On June 16, when the trial resumed, Prokopyeva reiterated her stance, rejecting charges that she had "justified terrorism" by publishing an online commentary that linked a suicide bombing to the country's political climate.

Prokopyeva, a freelance contributor to RFE/RL's Russian Service, was charged in connection with a commentary she wrote in November 2018, published by the Pskov affiliate of Ekho Moskvy radio. In the text, she discussed a bombing outside the Federal Security Service (FSB) offices in the northern city of Arkhangelsk.

The Russian media had reported that the suspected bomber, who died in the explosion, had posted statements on social media accusing the FSB of tampering with criminal cases.
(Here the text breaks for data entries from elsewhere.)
omit [DecidableEq E] in
/-- The output link mass dominates the local norm `N_e(stepR a)` (triangle inequality over the terms). -/
theorem locNorm_stepR_le_linkMass (e : E) :
    locNorm e (stepR K a) ≤ (weights K).linkMass (Sb K a) (massOut K a) e := by
  classical
  -- the term-wise majorant of the tree proof
  have h1 : locNorm e (stepR K a) ≤ ∑ n ∈ a.support, ∑ p,
      |(pair (K.χ p) n : ℝ)| * |a n| / 2 *
        (|((n - K.χ p) e : ℝ)| * ((normSq (n - K.χ p) : ℝ))⁻¹ +
          |((n + K.χ p) e : ℝ)| * ((normSq (n + K.χ p) : ℝ))⁻¹) := by
    unfold stepR
    refine (LocNorm.finsupp_sum_le e a _).trans (Finset.sum_le_sum fun n _ => ?_)
    exact (LocNorm.finset_sum_le e _ _).trans (Finset.sum_le_sum fun p _ => locNorm_stepTerm_le K e n (a n) p)
  -- the output link mass, summed over ALL terms (the projected-out zero modes contribute nothing)
  have h2 : (weights K).linkMass (Sb K a) (massOut K a) e =
      ∑ x ∈ a.support ×ˢ (Finset.univ : Finset (P × Bool)),
        |((shift K x.1 x.2.1 x.2.2) e : ℝ)| * massOut K a (Sum.inr x) := by
    unfold ModeWeights.linkMass Sb
    rw [Finset.sum_filter_of_ne, Finset.sum_map]
    · rfl
    · intro t ht hne
      obtain ⟨⟨n, p, s⟩, _, rfl⟩ := Finset.mem_map.1 ht
      intro h0
      apply hne
      have h0' : shift K n p s = 0 := by simpa [um] using h0
      show |((um K (Sum.inr (n, p, s))) e : ℝ)| * _ = 0
      simp [um, h0']
  rw [h2, Finset.sum_product]
  refine h1.trans (Finset.sum_le_sum fun n _ => ?_)
  rw [Fintype.sum_prod_type]
  refine Finset.sum_le_sum fun p _ => le_of_eq ?_
  rw [Fintype.sum_bool]
  simp only [massOut, shift]
  rw [abs_div, abs_mul, abs_two]
  ring

omit [DecidableEq E] in
/-- **`AbelianStepContraction K` from `MassTransfer.linkMass_le` (ours; PROVED).** The abstract one-step
contraction, instantiated on term modes with `κ = σ = Γ = 1`, `γ = g`, `D = K.D`, gives exactly the `U(1)`
factor `D (1 + 8/g)` of `abelianStepContraction`. [ours] -/
theorem abelianStepContraction_of_massTransfer (K : PlaquetteComplex E P) : AbelianStepContraction K := by
  classical
  intro g hg a M hGirth hM e
  have hstep := isTransferStep (K := K) (a := a) hg hGirth
  have hN : ∀ e, (weights K).linkMass (Sf a) (massIn a) e ≤ M := fun e => by
    rw [linkMass_in]; exact hM e
  have h := MassTransfer.linkMass_le hstep hN e
  have hD : ((linkComplex K).D : ℝ) = K.D := rfl
  have hκ : (weights K).κ = 1 := rfl
  rw [hD, hκ] at h
  calc locNorm e (stepR K a) ≤ (weights K).linkMass (Sb K a) (massOut K a) e := locNorm_stepR_le_linkMass e
    _ ≤ K.D * 1 * (1 / 1 + 8 * 1 / (g : ℝ)) * M := h
    _ = K.D * (1 + 8 / (g : ℝ)) * M := by ring

end TermModes

end

end Summit.Ventures.LatticeQCDFlow.TrivializingMaps.Abelian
In her commentary, Prokopyeva linked the teenager's statements to the political climate under President Vladimir Putin. She suggested that political activism in the country was severely restricted, leading people to despair.

Prokopyeva has described the case against her as an attempt to "assassinate freedom of speech" in Russia.

If found guilty, she faces up to seven years in prison.

"The charges against Svetlana are bogus and should be dropped, so that she and other Russian journalists can continue their efforts to address the important questions that Russians are contending with without fear of legal penalty," RFE/RL President Jamie Fly said in a statement.

Human Rights Watch called Prokopyeva's prosecution "a violation of freedom of expression, but not just hers."

"It sends yet another chilling message that in Russia, raising uncomfortable questions can have severe repercussions -- a lesson the authorities have been giving the media for years," the New York-based rights group said.

The case has drawn criticism from the Organization for Security and Cooperation in Europe, and media-rights groups like Reporters Without Borders, the Committee to Protect Journalists, and the European Federation of Journalists.